Tigers fall to first-place Guardians in rain-delayed opener
Published in Baseball
DETROIT — Detroit Tigers’ manager AJ Hinch sounded the battle cry before the game.
“We know the division runs through Cleveland,” he said. “As much as we want to say otherwise, they’ve done it. We have to take that personally and overcome them to get where we want to get to. That’s just the truth.
“I don’t want to bow down to them. I don’t want to celebrate their wins. But they put them up there. I see this as an opportunity to stand up for ourselves.”

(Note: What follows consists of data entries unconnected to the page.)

import Literature.NumberTheory.Rogawski1990.FinExplicitTransferFactorDeepValueInert        -- ★ p845204 (F0P3a-p04 (g15)) T5-a∕b, the UNRAMIFIED twin: bookkeeping `finHeckeValue_mul_eq_one_of_mul_eq_one`, `isUnit_of_conjLocal_mul_self`, `sqrt_prod_norm_mul`
import Literature.NumberTheory.Rogawski1990.RankOneUnstableDeltaValueRamifiedTorus           -- ★ p843775 (A-p19 (g23)) R-4c⁺ ED. 1: `exists_finHeckeValue_sub_inv_eq_mul_hilbertSymbol_of_skew`; brings ★ R-4 `sqrt_prod_norm_eq_sqrt_zpow_log_of_ramified`
import HarnessLib

/-!
# The VALUE of `τ_v(γ_H) · D_{G∕H,v}(γ_H)` for a DEEP `γ_H ∈ H_v` with split `U(Φ₂)`-part at a RAMIFIED non-split place: two Hilbert symbols and `q^{−(N₀+N₁)∕2}`
# ([Rogawski1990] §4.9 p. 55, Lemma 4.9.3 (4.9.2) p. 56, Prop. 8.1.3 p. 116; [LabesseLanglands1979] §2 (2.1)–(2.2))

Topic `NumberTheory/Rogawski1990`; namespace `Literature.NumberTheory.Rogawski1990`.  THEOREMS ONLY (no definition, no instance, no notation, no named fact, no `sorry`).
Cell `pub/hodgecm-mathlib` (D-0151), crux H413 = `stmt-HodgeConjecture-24833`, line «N6nsGerm», last open stub `stub_N6nsS3id` (local `Δ‴_v`-transfer AT THE IDENTITY);
road «S3-tree» (architect A-p16 (g28) census «S3» v3 0ca147ac §1), brick **T5 «the `Δ‴_v` bookkeeping near `1`»**, row **T5-b′ (RAMIFIED `v`)** of CENSUS-T5
(F0P3a-p04 (g15)) §2∕§4: «twin of ★ `RankOneUnstableDeltaValueRamified{,Tame,Torus,TorusUniform}` ×2».  ROAD-INDEPENDENT: a statement about the ★ explicit factor
`Δ‴_v = τ_v · D_{G∕H,v} · κ_v` (★ `FinExplicitTransferFactor`) alone; the RAMIFIED twin of ★ `FinExplicitTransferFactorDeepValueInert` (p845204).
HONEST LABEL: HC_CM is proved only modulo the printed citations (2 remaining named inputs hLiu418, h413) until rung 0 closes; nothing printed is asserted here.

THE MATHEMATICS (one non-split place `v` of `L⁺` RAMIFIED in `L`: `w ∣ v`, `e(w|v) = 2`, `f(w|v) = 1`, `E_v = L_w`, `q = #k_v = #k_w`; `μ` with print's guard
`μ|_{𝕀_{L⁺}} = ω_{L∕L⁺}`; a fixed SKEW `η ∈ L_w`, `σ_w η = −η`, `η ≠ 0`).  For `γ_H = (g, u) ∈ H_v` whose `U(Φ₂)`-part has NORM-ONE eigenvalues `d₀, d₁ ∈ E_v` (type-(1)
torus; the caller's frame supplies `χ_g(u) = (u − d₀)(u − d₁)`, `det g⁻¹ · d₀d₁ = 1`), DEEP (`|u_w − (d_i)_w|_w ≤ |2 ι_w ϖ_v^{M₀}|_w`), with CAYLEY PARAMETERS
`b_i ∈ L⁺_vˣ`, `ι_w b_i = (z_i − 1)∕((z_i + 1)η)`, `z_i = u_w∕(d_i)_w` (★ `exists_units_toPlace_eq_cayley_div` supplies them) and DEPTHS `log|u_w − (d_i)_w|_w = −N_i`:
  `τ_v(γ_H) · D_{G∕H,v}(γ_H) = μ_v(u) · C · (b₀, θ)_v · (b₁, θ)_v · q^{−(N₀+N₁)∕2}`,   `C = μ_v(−1)⁻¹ · μ_w(2η)⁻² ≠ 0`,
where `θ` is the CM generator and `(·,θ)_v` the local Hilbert symbol; here `N₀ ≡ N₁ (mod 2)` AUTOMATICALLY (§1: `log|u_w − (d_i)_w|_w = 2·log|b_i|_v + log|2|_w + log|η|_w`
and `log|2|_w = 2·log|2|_v`), so `(N₀ + N₁)∕2` is an honest integer and the two half-integral rank-one exponents `q^{−N_i∕2}` of [LabesseLanglands1979] §2 add up to an
INTEGER power — at a tamely ramified place with `η` a skew uniformiser both `N_i = 2r_i + 1` are odd and the value is `q^{−(r₀+r₁+1)}`.
PROOF: as in the unramified twin, `−χ_g(u)∕det g = (−1)(u − d₀)(u − d₁)·det g⁻¹`, `μ_v` multiplicative on units, `μ_v(det g⁻¹) = μ_v(d₀d₁)⁻¹`, the norm multiplicative; so
`τ·D = μ_v(u)·μ_v(−1)⁻¹·μ_v(d₀)μ_v(d₁)·Π_i [μ_v(u − d_i)⁻¹·(Π‖u − d_i‖)^{1∕2}]` and each bracket is ★ R-4c⁺'s `μ_v(d_i)⁻¹·μ_w(2η)⁻¹·(b_i,θ)_v` (the `μ`-part,
`exists_finHeckeValue_sub_inv_eq_mul_hilbertSymbol_of_skew`) times ★ R-4's `(Π‖u − d_i‖)^{1∕2} = √(q^{log|u − d_i|_w})` (`sqrt_prod_norm_eq_sqrt_zpow_log_of_ramified`);
the two square roots multiply to `q^{−(N₀+N₁)∕2}` by the parity remark.  I.e. the rank-3 factor `Δ_{G∕H} = τ·D` near the identity at a ramified place is the PRODUCT of the
two rank-one ramified values of Lemma 4.9.3 for the pairs `(u, d₀)`, `(u, d₁)` — no new arithmetic beyond ★ R-4∕R-4c⁺ (CENSUS-T5 §4: «+2 files pair by pair» — this is one).

* §1 valuation bookkeeping of the Cayley parameter: `valued_toPlace_cayley_mul` (`|ι_w b|·|2|_w·|η| = |a_w − c_w|` for norm-one `a, c` with `|a_w − c_w| < |2|_w`),
  `two_mul_log_valued_cayley_eq` (`2·log|b|_v + log|2|_w + log|η|_w = log|a_w − c_w|_w` at a ramified place), `even_depth_add_depth_of_cayley` (two pairs, one `η`:
  `Even (N₀ + N₁)`), `sqrt_zpow_neg_mul_sqrt_zpow_neg_of_even` (`√(q^{−N₀})·√(q^{−N₁}) = (q^{(N₀+N₁)∕2})⁻¹`).
* §2 HEAD **`exists_finTau_mul_finWeylRatio_eq_of_cayley_ramified`** (through ★ p845219 §4 `finTau_mul_finWeylRatio_eq_rankOne_mul_rankOne`, the place-agnostic factorisation).
* §3 **`exists_finExplicitDelta_eq_of_cayley_ramified`** — the assembled `Δ‴_v = τ·D·κ` on matched pairs, binder order of ★ `exists_finExplicitDelta_eq_of_depths` (END's `hT5ram`).

## References
* [Rogawski1990] J. D. Rogawski, *Automorphic Representations of Unitary Groups in Three Variables*, Ann. of Math. Stud. 123 (1990): §4.9 p. 55 (`τ`, `D_{G∕H}`,
  `μ|_{F^×} = ω_{E∕F}`), Lemma 4.9.3 (4.9.2) p. 56, Prop. 8.1.3 and its proof p. 116 («for `t` sufficiently close to `1`»).
* [LabesseLanglands1979] J.-P. Labesse, R. P. Langlands, *L-indistinguishability for SL(2)*, Canad. J. Math. 31 (1979): §2, (2.1)–(2.2) pp. 8–9 (the ramified torus,
  `δ_m = 2q^m`, the weight `κ(bϖ^{−m})`).
* [Serre1979] J.-P. Serre, *Local Fields*, GTM 67 (1979): Ch. XIV §3 (the local symbol `(·, θ)_v`).
* [NeukirchANT1999] J. Neukirch, *Algebraic Number Theory* (1999): Ch. II §6 (`‖·‖_w = (#k_w)^{−ord_w}`, `e f = 2`).
-/

set_option autoImplicit false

His message didn’t immediately resonate.
The Cleveland Guardians (27-22) widened the already sizable gap between their lead in the Central Division and the last place Tigers (20-28), taking the first of four games 8-2 at Comerica Park in a game delayed 42 minutes at the start by a rainstorm.
The Tigers have lost 11 of their last 13 games. They scored three runs or less in 10 of those games.
This one felt like rock bottom.
The Guardians scored seven unanswered runs after the Tigers scored a run in the first inning. Jose Ramirez (with a single and double), Chase DeLauter (on two ground outs) and Rhys Hoskins (double and sacrifice fly) each knocked in two runs.
Ramirez added a solo homer, his eighth, off lefty Enmanuel De Jesus in the ninth.
Lefty Framber Valdez, the Tigers’ $115 million free agent signing this offseason, battled his command as much as he did the Guardians’ hitters. He walked four and got himself repeatedly into destressed counts, giving up four runs in five innings.
Lefty Brant Hurter, who has been one of the bullpen bright spots this season -- coming in with a 2.01 ERA, an 0.94 WHIP and holding hitters to a .169 average -- walked two of the four hitters he faced and allowed three runs.
Valdez and Hurter, two left-handed pitchers, walked left-handed hitting Steven Kwan, who came in hitting .201, three times.
The hill was far too steep for the struggling Tigers’ offense to climb.
Right-hander Slade Cecconi, who entered with a 5.60 ERA and a 1.58 WHIP, stymied the Tigers for seven innings.
After posting two hits (including an RBI double by Riley Greene) in the first inning, they managed two more singles through the seventh. They weren’t getting hits, nor were they hitting many balls hard.
They put 20 balls in play against Cecconi with an average exit velocity of 84.6 mph. They hit four balls with an exit velo of 95 mph or harder.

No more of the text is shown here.